I was stunned to sit alone, cold blanket, I plug my earphones and recited some songs that reinforce my feelings, but I still feel empty .. I try to write and pour some of the composition which may reveal the contents of my heart .. but failed, still my soul feels empty .. hours went by and the more soluble, but sleep has not been up to me .. my life feels dead, empty your mind like a desert ..
Finally ..
Tears started to loose, what I'm trying to regret.? Why I thought was so melancholy face reality, only the night became friends in the rest of my life .. with stars and moonlight XG become seukir happiness, I was so afraid to face tomorrow, even it seems every time I fall asleep never inginku to return all awakened from my dream .. I could not quite accept that the day would come, because the more the sun shines hot, the more my heart rebels wanted to run to the night ..
Without it ..
I started to walk away from all false shadows they say about her perfect figure of an angel incarnate, I started to take off half of his heart had always been my XG store, because I realize, that with or without it, I would still stand alone .. though I'm not so tough now are able to withstand the blow of the sea waves, but I'm still me .. who's crying when I think thorn world and an age so tender ..
Her ...
You look like a rabbit pig is very funny to me, but you are currently a satusatunya sword that tore at my heart, you nytakan love and made me repeat the millions of words that had been spoken and the promises that have teringkari .. but I still want to hug my pain with you .. passes all night groan because of you .. I'm not that clever poet plays beautiful symphony of words in each word. But I'm ready if you're asked to sing the word love for you .. with you make in every night without you cry I tell myself ..
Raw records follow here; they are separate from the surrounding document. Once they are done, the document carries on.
import Mathlib
import Summits.Parity.BatemanHorn.Theorems.IsogenyRedeiSplitBlockJacobiAbel
import HarnessLib

/-!
# The separated weight `G_h` and its variation on a cell (helper toward `stub_poissonReduction`,
line `cofactor-root-discrepancy`, crux `SplitBlockJacobi`, stmt-Parity-11583)

For `G_h(q) = (1/q) Σ_{t ≤ x} w(t) e(ht/q)` (`w ≥ 0`, `W₁ = Σ w`): the bridge to
`ψ_c(q) = e(c/q)/q` (`G_eq_sum_psi`), the bounds `|G_h(q)| ≤ W₁/q`, first differences in each
variable and the mixed second difference inside a cell with corner `(a, b)`, and the variation bound
`V(G_h) ≤ 4 W₁ (1 + 3π|h|x/(ab))²/(ab)` on `(a, a'] × (b, b']`, `a' ≤ 2a`, `b' ≤ 2b`
(`variation_G_le`), which is what two-dimensional Abel summation consumes.
-/

noncomputable section

open Finset

namespace Summit.Parity.BatemanHorn.Cruxes.SplitBlockJacobi.CofactorRootDiscrepancy.Poisson

/-! ### The separated weight `G_h(q) = (1/q) Σ_t w(t) e(ht/q)` and its variation on a cell -/

/-- The weight `G_h(q) = (1/q) Σ_{1 ≤ t ≤ x} w(t) e(ht/q)` (local notation; `q : ℕ`). -/
local notation3 (prettyPrint := false) "Gw[" w ", " x ", " h "](" q ")" =>
  ((1 / ((q : ℕ) : ℂ)) * ∑ t ∈ Finset.Icc 1 x, ((w t : ℝ) : ℂ) *
    Complex.exp (2 * Real.pi * Complex.I * ((h : ℤ) : ℂ) * ((t : ℕ) : ℂ) / ((q : ℕ) : ℂ)))

/-- Bridge: `G_h(q) = Σ_t w(t) ψ_{ht}(q)` with `ψ_c(q) = e(c/q)/q` in the real-parameter form. -/
theorem G_eq_sum_psi (w : ℕ → ℝ) (x : ℕ) (h : ℤ) (q : ℕ) (hq : 0 < q) :
    Gw[w, x, h](q) = ∑ t ∈ Finset.Icc 1 x, ((w t : ℝ) : ℂ) *
      (Complex.exp (2 * Real.pi * Complex.I * (((h : ℝ) * t / (q : ℝ) : ℝ) : ℂ)) / ((q : ℝ) : ℂ)) := by
  rw [Finset.mul_sum]
  refine Finset.sum_congr rfl fun t _ => ?_
  have hqC : (q : ℂ) ≠ 0 := by exact_mod_cast hq.ne'
  have harg : Complex.exp (2 * Real.pi * Complex.I * ((h : ℤ) : ℂ) * ((t : ℕ) : ℂ) / ((q : ℕ) : ℂ)) =
      Complex.exp (2 * Real.pi * Complex.I * (((h : ℝ) * t / (q : ℝ) : ℝ) : ℂ)) := by
    congr 1
    push_cast
    field_simp
  rw [harg]
  push_cast
  ring

/-- `|G_h(q)| ≤ W₁/q`, `W₁ = Σ_t w(t)` (`w ≥ 0`). -/
theorem norm_G_le (w : ℕ → ℝ) (hw : ∀ t, 0 ≤ w t) (x : ℕ) (h : ℤ) (q : ℕ) (hq : 0 < q) :
    ‖Gw[w, x, h](q)‖ ≤ (∑ t ∈ Finset.Icc 1 x, w t) / q := by
  rw [G_eq_sum_psi w x h q hq, Finset.sum_div]
  refine (norm_sum_le _ _).trans (Finset.sum_le_sum fun t _ => ?_)
  rw [norm_mul, Complex.norm_real, Real.norm_eq_abs, abs_of_nonneg (hw t), norm_div,
    norm_exp_two_pi_mul_I, Complex.norm_real, Real.norm_eq_abs, abs_of_pos (by exact_mod_cast hq),
    mul_one_div]

/-- Generic first-difference bound: for `0 < q ≤ q'` naturals,
`|G_h(q') − G_h(q)| ≤ W₁ · (q'−q)/(qq') · (1 + 2π|h|x/q)`. -/
theorem norm_G_sub_G_le (w : ℕ → ℝ) (hw : ∀ t, 0 ≤ w t) (x : ℕ) (h : ℤ) {q q' : ℕ} (hq : 0 < q)
    (hqq' : q ≤ q') :
    ‖Gw[w, x, h](q') - Gw[w, x, h](q)‖ ≤
      (∑ t ∈ Finset.Icc 1 x, w t) * (((q' : ℝ) - q) / ((q : ℝ) * q') *
        (1 + 2 * Real.pi * (|(h : ℝ)| * x) / q)) := by
  have hq' : 0 < q' := lt_of_lt_of_le hq hqq'
  rw [G_eq_sum_psi w x h q hq, G_eq_sum_psi w x h q' hq', ← Finset.sum_sub_distrib, Finset.sum_mul]
  refine (norm_sum_le _ _).trans (Finset.sum_le_sum fun t ht => ?_)
  rw [← mul_sub, norm_mul, Complex.norm_real, Real.norm_eq_abs, abs_of_nonneg (hw t)]
  refine mul_le_mul_of_nonneg_left ?_ (hw t)
  have hb := norm_psi_sub_psi_le ((h : ℝ) * t) (by exact_mod_cast hq : (0 : ℝ) < q)
    (by exact_mod_cast hqq' : (q : ℝ) ≤ q')
  refine hb.trans ?_
  have htx : (t : ℝ) ≤ x := by exact_mod_cast (Finset.mem_Icc.mp ht).2
  have hdq : 0 ≤ ((q' : ℝ) - q) / ((q : ℝ) * q') :=
    div_nonneg (sub_nonneg.mpr (by exact_mod_cast hqq')) (by positivity)
  refine mul_le_mul_of_nonneg_left ?_ hdq
  rw [abs_mul, Nat.abs_cast]
  have : 2 * Real.pi * (|(h : ℝ)| * t) / q ≤ 2 * Real.pi * (|(h : ℝ)| * x) / q := by
    refine div_le_div_of_nonneg_right ?_ (by positivity)
    exact mul_le_mul_of_nonneg_left (mul_le_mul_of_nonneg_left htx (abs_nonneg _)) (by positivity)
  linarith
Sometimes I'm confused, I got you .. but I'm still alone late at night, but the time to answer .. and allow me to continue to receive all my inner turmoil and survive .. I realized that would never exist keabadiaan in every story .. but you .. etched and imprinted on every drop of blood in my veins .. adore you like a slave who will always be proud of despite continued on erasa hurt .. that many men love to talk like you is not easy to become an active listener as well as to speak ..
But unfortunately, when a cold rain tonight .. you actually fall asleep in your sleep and let me enjoy the moments that I think it means to you alone.
I cried ..
I began to realize that indeed I was really alone and should behave like a mature girl, who was not afraid of the bitter life .. Annisa but I just could never resist buliran tears in every solitude that comes .. I heard a faint sound that my longing for weeks to come, I try to look around, but still .. again I was alone ..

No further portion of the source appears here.